Katori Hall's "Hurt Village"

Edward Albee's "The Lady from Dubuque"
PLAYS BY ATHOL FUGARD, EDWARD ALBEE AND KATORI HALL HAVE LAUNCHED A NEW ERA IN NEW YORK THEATREGOING
BY HENRY EDWARDS
Imagine a beautiful new theatrical complex that houses a trio of intimate state-of the-art theatres. This institution produces plays of the highest quality to fill those theatres, and charges a mere $25 to attend each production. performances.
Does it sound like fantasy? It certainly does—unless you are James Houghton, founder and artistic director of Signature Theatre Company. Houghton is a man who set out to make his dream come true and refused to stop until he got his way.
Houghton launched his theatrical adventure story in 1991. Setting out to create a playwright's theatre, he came up with the brilliant notion of establishing the first not-for-profit theatre company in the United States that would devote an entire season to the work of a single living playwright with a significant body of work. Thus Signature Theatre Company was born.
Edward Albee, Horton Foote, John Guare, Tony Kushner, Arthur Miller, Sam Shepard, August Wilson and Lanford Wilson are some of the pkaywrights to receive Signature's immersive treatment.
Shortly after 9/11, Houghton launched an effort to create a permanent home for his organization. Eleven years later on January 31, that desire at long last came to fruition when after four years of planning and fund raising and two years of construction, Signature threw open the doors to its splendid new home, the $70 million, Frank Gehry-designed Pershing Square Signature Center on West 42nd Street.
Lodged between the structural columns of a 62-story tower and spanning an entire city block, the 75,000-square-foot complex houses three theatres, the Alice Griffin Jewel Box, the End Stage and the Romulus Linney Courtyard Theatre, a studio theatre, rehearsal studio, café and bookstore. All of the facilities occupy the same level.

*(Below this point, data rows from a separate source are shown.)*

import Mathlib
import Literature.Geometry.Kaehler.Kaehler
import Literature.Geometry.Kaehler.AnalyticSetRegular
import Literature.Geometry.Kaehler.AnalyticSetComponentsProofs
import Literature.NumberTheory.Transcendental.ComplexFormsPullback
import Summits.HodgeConjecture.HodgeConjecture.Theorems.HolomorphicityRateSuperThresholdRigidityKerLeOfEqOnZeroSet
import Summits.HodgeConjecture.HodgeConjecture.Theorems.HolomorphicityRateSuperThresholdRigidityEventuallySurjectiveFderiv
import Summits.HodgeConjecture.HodgeConjecture.Theorems.HolomorphicityRateSuperThresholdRigidityIsRegPtOfContDiffOnComplexKer
import HarnessLib

/-!
# Route `HolomorphicityRate`, crux `SuperThresholdRigidity` (stmt-HodgeConjecture-2737) — stub 2d (manifold transport)

On a complex manifold `M` charted on the finite-dimensional complex space `E` (holomorphic atlas,
hence also a real `C^∞` atlas for `𝓘(ℝ, E)`), a set `S` which near every point of `S ∖ Sg`
(`Sg` closed) is the zero set of a real `C¹` submersion `f : M → ℝ^{2p}` whose kernel `ker df_x`
is stable under `J = tangentJ E x` has every point of `S ∖ Sg` as a regular point of complex
codimension `p`. The proof reads `f` in the extended chart at `x` and combines the three landed
model-space lemmas of the line (`stub_kerLeOfEqOnZeroSet`, `stub_eventually_surjective_fderiv`,
`stub_isRegPt_of_contDiffOn_complexKer`) with the `ℂ`-linearity of the tangent coordinate changes
of a holomorphic atlas (`Literature.NumberTheory.Transcendental.mfderiv_real_apply_smul`) and the
chart-image transfer `Literature.Geometry.Kaehler.isRegularPointOfCodim_of_isRegPt_chartImage`.
Helper (`--supports stmt-HodgeConjecture-2737`) for the recognition half of the crux skeleton
`Cruxes/SuperThresholdRigidity/Lines/birth.lean` (stub `stub_goodPointRegular`).

## References

* E. M. Chirka, *Complex Analytic Sets*, Kluwer (1989), §2.3 [Chirka1989].
* C. Voisin, *Hodge Theory and Complex Algebraic Geometry I* (2002), §2.2.1 [VoisinHodgeI2002].
-/

-- the problem path `HodgeConjecture/HodgeConjecture` (single-problem summit) repeats a namespace segment
set_option linter.dupNamespace false

open scoped Manifold Topology ContDiff
open Set Filter

namespace Summit.HodgeConjecture.HodgeConjecture.Theorems

section ChartCalculus

variable {E : Type*} [NormedAddCommGroup E] [NormedSpace ℝ E]
  {M : Type*} [TopologicalSpace M] [ChartedSpace E M] [IsManifold 𝓘(ℝ, E) 1 M]
  {F : Type*} [NormedAddCommGroup F] [NormedSpace ℝ F]

/-- **Chain rule in an extended chart (real version).** For `y` in the source of the extended chart
`c = extChartAt 𝓘(ℝ, E) x` and `g : M → F` whose written function `g ∘ c.symm` is differentiable at
`c y`, the manifold derivative of `g` at `y` is `D(g ∘ c.symm)(c y) ∘ Dc(y)`. Real analogue of the
tree's `Literature.Geometry.Kaehler.mfderiv_eq_fderiv_comp_mfderiv_extChartAt`. [folklore] -/
theorem mfderiv_eq_fderiv_comp_mfderiv_extChartAt_real {g : M → F} {x y : M}
    (hy : y ∈ (extChartAt 𝓘(ℝ, E) x).source)
    (hG : DifferentiableAt ℝ (g ∘ (extChartAt 𝓘(ℝ, E) x).symm) (extChartAt 𝓘(ℝ, E) x y)) :
    mfderiv 𝓘(ℝ, E) 𝓘(ℝ, F) g y =
      (fderiv ℝ (g ∘ (extChartAt 𝓘(ℝ, E) x).symm) (extChartAt 𝓘(ℝ, E) x y)).comp
        (mfderiv 𝓘(ℝ, E) 𝓘(ℝ, E) (extChartAt 𝓘(ℝ, E) x) y) := by
  have hy' : y ∈ (chartAt E x).source := by rwa [← extChartAt_source (I := 𝓘(ℝ, E))]
  have h1 : HasMFDerivAt 𝓘(ℝ, E) 𝓘(ℝ, F) (g ∘ (extChartAt 𝓘(ℝ, E) x).symm) (extChartAt 𝓘(ℝ, E) x y)
      (fderiv ℝ (g ∘ (extChartAt 𝓘(ℝ, E) x).symm) (extChartAt 𝓘(ℝ, E) x y)) :=
    hasMFDerivAt_iff_hasFDerivAt.2 hG.hasFDerivAt
  have h2 : HasMFDerivAt 𝓘(ℝ, E) 𝓘(ℝ, E) (extChartAt 𝓘(ℝ, E) x) y
      (mfderiv 𝓘(ℝ, E) 𝓘(ℝ, E) (extChartAt 𝓘(ℝ, E) x) y) :=
    (mdifferentiableAt_extChartAt hy').hasMFDerivAt
  have h3 := h1.comp y h2
  have hev : g =ᶠ[𝓝 y] (g ∘ (extChartAt 𝓘(ℝ, E) x).symm) ∘ extChartAt 𝓘(ℝ, E) x := by
    filter_upwards [(isOpen_extChartAt_source (I := 𝓘(ℝ, E)) x).mem_nhds hy] with y' hy'
    simp only [Function.comp_apply, (extChartAt 𝓘(ℝ, E) x).left_inv hy']
  exact (h3.congr_of_eventuallyEq hev).mfderiv

/-- The written function of a map which is real `C¹` (in the manifold sense) on an open set `U` is
`C¹`, in the extended chart `c = extChartAt 𝓘(ℝ, E) x`, on `c.target ∩ c.symm ⁻¹' U`. [folklore] -/
theorem contDiffOn_extChartAt_symm_of_contMDiffOn {g : M → F} {U : Set M}
    (hg : ContMDiffOn 𝓘(ℝ, E) 𝓘(ℝ, F) 1 g U) (x : M) :
    ContDiffOn ℝ 1 (g ∘ (extChartAt 𝓘(ℝ, E) x).symm)
      ((extChartAt 𝓘(ℝ, E) x).target ∩ (extChartAt 𝓘(ℝ, E) x).symm ⁻¹' U) := by
  have h2 := (contMDiffOn_iff.1 hg).2 x 0
  simpa [mfld_simps] using h2

end ChartCalculus

/-- **Good points of a holomorphic support are regular of codimension `p` (manifold transport).**
On a complex manifold `M` charted on `E` (holomorphic atlas `𝓘(ℂ, E)`, real `C^∞` atlas
`𝓘(ℝ, E)`), let `Sg` be closed and suppose every `x ∈ S ∖ Sg` admits an open `U ∋ x` and a real
`C¹` map `f : M → ℝ^{2p}` on `U` with `S ∩ U = U ∩ f⁻¹(0)`, `df_x` onto and `ker df_x` stable under
`J = tangentJ E x`. Then every point of `S ∖ Sg` is a regular point of complex codimension `p` of
`S`. Proof: read `f` in the chart `c` at `x`: `φ = f ∘ c.symm` is `C¹` on an open `W ∋ c x`, and
`mfderiv f y = dφ(c y) ∘ Dc(y)` with `Dc(y)` onto and commuting with `i` (the chart is
holomorphic); shrink `W` into the submersive locus of `φ` (`stub_eventually_surjective_fderiv`) and
off `Sg`; at a point `y` with `c y ∈ W ∩ c(S)` the chart reading `φ'` of the defining map AT `y`
cuts out the same set near `c y`, so `ker dφ(c y) = ker dφ'(c y)` (`stub_kerLeOfEqOnZeroSet`
twice), which is `i`-stable; conclude by `stub_isRegPt_of_contDiffOn_complexKer` and
`isRegularPointOfCodim_of_isRegPt_chartImage`. [Chirka1989, §2.3; VoisinHodgeI2002, §2.2.1]
[folklore] -/
theorem stub_goodPointRegular : ∀ {E : Type*} [NormedAddCommGroup E] [NormedSpace ℂ E] [FiniteDimensional ℂ E] {M : Type*} [TopologicalSpace M] [ChartedSpace E M] [IsManifold 𝓘(ℂ, E) (⊤ : WithTop ℕ∞) M] [IsManifold 𝓘(ℝ, E) ((⊤ : ℕ∞) : WithTop ℕ∞) M] {p : ℕ} {S Sg : Set M}, IsClosed Sg → (∀ x ∈ S \ Sg, ∃ U : Set M, IsOpen U ∧ x ∈ U ∧ ∃ f : M → (Fin (2 * p) → ℝ), ContMDiffOn 𝓘(ℝ, E) 𝓘(ℝ, Fin (2 * p) → ℝ) 1 f U ∧ S ∩ U = U ∩ f ⁻¹' {0} ∧ Function.Surjective (mfderiv 𝓘(ℝ, E) 𝓘(ℝ, Fin (2 * p) → ℝ) f x) ∧ ∀ v : TangentSpace 𝓘(ℝ, E) x, mfderiv 𝓘(ℝ, E) 𝓘(ℝ, Fin (2 * p) → ℝ) f x v = 0 → mfderiv 𝓘(ℝ, E) 𝓘(ℝ, Fin (2 * p) → ℝ) f x (Literature.Geometry.Kaehler.tangentJ E x v) = 0) → ∀ x ∈ S \ Sg, Literature.Geometry.Kaehler.IsRegularPointOfCodim 𝓘(ℂ, E) S p x := by
  intro E _ _ _ M _ _ _ _ p S Sg hSg hgood x hx
  -- the extended chart at `x` (the same partial equivalence for `𝓘(ℂ, E)` and `𝓘(ℝ, E)`)
  set c := extChartAt 𝓘(ℂ, E) x with hc
  have hcR : extChartAt 𝓘(ℝ, E) x = c := rfl
  have hxs : x ∈ c.source := mem_extChartAt_source x
  -- `Dc(y)` is onto and commutes with `i` at every point of the chart source
  have hD : ∀ y ∈ c.source, Function.Surjective (mfderiv 𝓘(ℝ, E) 𝓘(ℝ, E) c y) ∧
      ∀ v : E, mfderiv 𝓘(ℝ, E) 𝓘(ℝ, E) c y (Complex.I • v : E) =
        (Complex.I • (show E from mfderiv 𝓘(ℝ, E) 𝓘(ℝ, E) c y v) : E) := by
    intro y hy
    have hy' : y ∈ (chartAt E x).source := by rwa [← extChartAt_source (I := 𝓘(ℂ, E))]
    have hcdC : MDifferentiableAt 𝓘(ℂ, E) 𝓘(ℂ, E) c y := mdifferentiableAt_extChartAt hy'
    refine ⟨?_, fun v => Literature.NumberTheory.Transcendental.mfderiv_real_apply_smul hcdC _ v⟩
    exact (isInvertible_mfderiv_extChartAt (I := 𝓘(ℝ, E)) (x := x) hy).surjective
  -- reading a local defining submersion AT a point `y` of the chart source in the chart at `x`
  have reading : ∀ y ∈ c.source, ∀ U' : Set M, IsOpen U' → y ∈ U' → ∀ f' : M → (Fin (2 * p) → ℝ),
      ContMDiffOn 𝓘(ℝ, E) 𝓘(ℝ, Fin (2 * p) → ℝ) 1 f' U' →
      Function.Surjective (mfderiv 𝓘(ℝ, E) 𝓘(ℝ, Fin (2 * p) → ℝ) f' y) →
      (∀ v : TangentSpace 𝓘(ℝ, E) y, mfderiv 𝓘(ℝ, E) 𝓘(ℝ, Fin (2 * p) → ℝ) f' y v = 0 →
        mfderiv 𝓘(ℝ, E) 𝓘(ℝ, Fin (2 * p) → ℝ) f' y (Literature.Geometry.Kaehler.tangentJ E y v) = 0) →
      ContDiffAt ℝ 1 (f' ∘ c.symm) (c y) ∧ Function.Surjective (fderiv ℝ (f' ∘ c.symm) (c y)) ∧
        ∀ v : E, fderiv ℝ (f' ∘ c.symm) (c y) v = 0 →
          fderiv ℝ (f' ∘ c.symm) (c y) (Complex.I • v) = 0 := by
    intro y hys U' hU' hyU' f' hf' hsy hJy
    have h1 : ContDiffAt ℝ 1 (f' ∘ c.symm) (c y) :=
      (contDiffOn_extChartAt_symm_of_contMDiffOn hf' x).contDiffAt
        ((Literature.Geometry.Kaehler.isOpen_extChartAt_target_inter_preimage_symm x hU').mem_nhds
          ⟨c.map_source hys, by rw [mem_preimage, c.left_inv hys]; exact hyU'⟩)
    have hchain : mfderiv 𝓘(ℝ, E) 𝓘(ℝ, Fin (2 * p) → ℝ) f' y =
        (fderiv ℝ (f' ∘ c.symm) (c y)).comp (mfderiv 𝓘(ℝ, E) 𝓘(ℝ, E) c y) :=
      mfderiv_eq_fderiv_comp_mfderiv_extChartAt_real hys (h1.differentiableAt one_ne_zero)
    obtain ⟨hDs, hDI⟩ := hD y hys
    refine ⟨h1, ?_, fun v hv => ?_⟩
    · rw [hchain] at hsy
      exact Function.Surjective.of_comp hsy
    · obtain ⟨t, ht⟩ := hDs v
      have h0 : mfderiv 𝓘(ℝ, E) 𝓘(ℝ, Fin (2 * p) → ℝ) f' y t = 0 := by
        rw [hchain]
        change fderiv ℝ (f' ∘ c.symm) (c y) (mfderiv 𝓘(ℝ, E) 𝓘(ℝ, E) c y t) = 0
        rw [ht, hv]
      have h2 := hJy t h0
      rw [hchain] at h2
      change fderiv ℝ (f' ∘ c.symm) (c y)
        (mfderiv 𝓘(ℝ, E) 𝓘(ℝ, E) c y (Literature.Geometry.Kaehler.tangentJ E y t)) = 0 at h2
      rw [Literature.Geometry.Kaehler.tangentJ_apply, hDI t, ht] at h2
      exact h2
  -- Step 1: the defining submersion at `x`, read in the chart
  obtain ⟨U, hU, hxU, f, hf, hSU, hsx, hJx⟩ := hgood x hx
  set φ : E → (Fin (2 * p) → ℝ) := f ∘ c.symm with hφ
  have hW₁o : IsOpen (c.target ∩ c.symm ⁻¹' U) :=
    Literature.Geometry.Kaehler.isOpen_extChartAt_target_inter_preimage_symm x hU
  have hφ₁ : ContDiffOn ℝ 1 φ (c.target ∩ c.symm ⁻¹' U) :=
    contDiffOn_extChartAt_symm_of_contMDiffOn hf x
  obtain ⟨hφa1, hφas, -⟩ := reading x hxs U hU hxU f hf hsx hJx
  -- Step 2: the submersive locus of `φ` near `c x`, and the open set `W`
  obtain ⟨W₂, hW₂, hW₂o, haW₂⟩ := eventually_nhds_iff.1 (stub_eventually_surjective_fderiv hφa1 hφas)
  set W : Set E := (c.target ∩ c.symm ⁻¹' (U ∩ Sgᶜ)) ∩ W₂ with hW
  have hWo : IsOpen W :=
    (Literature.Geometry.Kaehler.isOpen_extChartAt_target_inter_preimage_symm x
      (hU.inter hSg.isOpen_compl)).inter hW₂o
  have haW : c x ∈ W :=
    ⟨⟨c.map_source hxs, by rw [mem_preimage, c.left_inv hxs]; exact ⟨hxU, hx.2⟩⟩, haW₂⟩
  have haS' : c x ∈ Literature.Geometry.Kaehler.chartImage 𝓘(ℂ, E) x S :=
    ⟨c.map_source hxs, by rw [mem_preimage, c.left_inv hxs]; exact hx.1⟩
  have hφW : ContDiffOn ℝ 1 φ W := hφ₁.mono fun e he => ⟨he.1.1, he.1.2.1⟩
  have hSW : Literature.Geometry.Kaehler.chartImage 𝓘(ℂ, E) x S ∩ W = W ∩ φ ⁻¹' {0} := by
    ext e
    constructor
    · rintro ⟨⟨-, heS⟩, heW⟩
      refine ⟨heW, ?_⟩
      have h : c.symm e ∈ S ∩ U := ⟨heS, heW.1.2.1⟩
      rw [hSU] at h
      exact h.2
    · rintro ⟨heW, he0⟩
      refine ⟨⟨heW.1.1, ?_⟩, heW⟩
      have h : c.symm e ∈ U ∩ f ⁻¹' {0} := ⟨heW.1.2.1, he0⟩
      rw [← hSU] at h
      exact h.1
  -- Step 3: along `S` inside `W`, `dφ` is onto with `i`-stable kernel
  have hreg : ∀ e ∈ Literature.Geometry.Kaehler.chartImage 𝓘(ℂ, E) x S ∩ W,
      Function.Surjective (fderiv ℝ φ e) ∧
        ∀ v : E, fderiv ℝ φ e v = 0 → fderiv ℝ φ e (Complex.I • v) = 0 := by
    rintro e ⟨⟨het, heS⟩, ⟨⟨-, heU, heSg⟩, heW₂⟩⟩
    have hse : Function.Surjective (fderiv ℝ φ e) := hW₂ e heW₂
    refine ⟨hse, fun v hv => ?_⟩
    -- the point `y = c.symm e ∈ S ∖ Sg` of the chart source, `c y = e`
    have hys : c.symm e ∈ c.source := c.map_target het
    have hye : c (c.symm e) = e := c.right_inv het
    obtain ⟨U', hU', hyU', f', hf', hSU', hsy, hJy⟩ := hgood (c.symm e) ⟨heS, heSg⟩
    obtain ⟨hφ'1, hφ's, hφ'I⟩ := reading (c.symm e) hys U' hU' hyU' f' hf' hsy hJy
    rw [hye] at hφ'1 hφ's hφ'I
    have hφe1 : ContDiffAt ℝ 1 φ e := hφ₁.contDiffAt (hW₁o.mem_nhds ⟨het, heU⟩)
    -- the two chart readings cut out the same set near `e`
    have hφe0 : φ e = 0 := by
      have h : c.symm e ∈ S ∩ U := ⟨heS, heU⟩
      rw [hSU] at h
      exact h.2
    have hφ'e0 : (f' ∘ c.symm) e = 0 := by
      have h : c.symm e ∈ S ∩ U' := ⟨heS, hyU'⟩
      rw [hSU'] at h
      exact h.2
    have hfib : ∀ᶠ z in 𝓝 e, (φ z = φ e ↔ (f' ∘ c.symm) z = (f' ∘ c.symm) e) := by
      have hO : IsOpen (c.target ∩ c.symm ⁻¹' (U ∩ U')) :=
        Literature.Geometry.Kaehler.isOpen_extChartAt_target_inter_preimage_symm x (hU.inter hU')
      filter_upwards [hO.mem_nhds ⟨het, heU, hyU'⟩] with z hz
      obtain ⟨-, hzU, hzU'⟩ := hz
      rw [hφe0, hφ'e0]
      constructor
      · intro h0
        have h : c.symm z ∈ U ∩ f ⁻¹' {0} := ⟨hzU, h0⟩
        rw [← hSU] at h
        have h' : c.symm z ∈ S ∩ U' := ⟨h.1, hzU'⟩
        rw [hSU'] at h'
        exact h'.2
      · intro h0
        have h : c.symm z ∈ U' ∩ f' ⁻¹' {0} := ⟨hzU', h0⟩
        rw [← hSU'] at h
        have h' : c.symm z ∈ S ∩ U := ⟨h.1, hzU⟩
        rw [hSU] at h'
        exact h'.2
    have h1 : fderiv ℝ (f' ∘ c.symm) e v = 0 :=
      stub_kerLeOfEqOnZeroSet hφe1 (hφ'1.differentiableAt one_ne_zero) hse
        (hfib.mono fun z hz h => hz.1 h) v hv
    exact stub_kerLeOfEqOnZeroSet hφ'1 (hφe1.differentiableAt one_ne_zero) hφ's
      (hfib.mono fun z hz h => hz.2 h) _ (hφ'I v h1)
  -- Step 4: Cauchy–Riemann core in the chart, and back to the manifold
  exact Literature.Geometry.Kaehler.isRegularPointOfCodim_of_isRegPt_chartImage hxs
    (stub_isRegPt_of_contDiffOn_complexKer hWo haS' haW hφW hSW hreg)

end Summit.HodgeConjecture.HodgeConjecture.Theorems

What connects them is an amazingly large lobby. Convinced that working in and attending the theatre should be a shared communal experience, Houghton envisions this comfortable and roomy space as the perfect location for pre- and post-show gatherings and professional meetings that can be scheduled to take place at any time throughout the day and evening.
By any standard, Pershing Square Signature Center is a stunning achievement. It also happens to be only the third Frank Gehry structure to be erected in New York City. Its primary building materials, which include plywood, glass and concrete, have been chosen to reinforce the distinctly audience-friendly nature of the entire endeavor.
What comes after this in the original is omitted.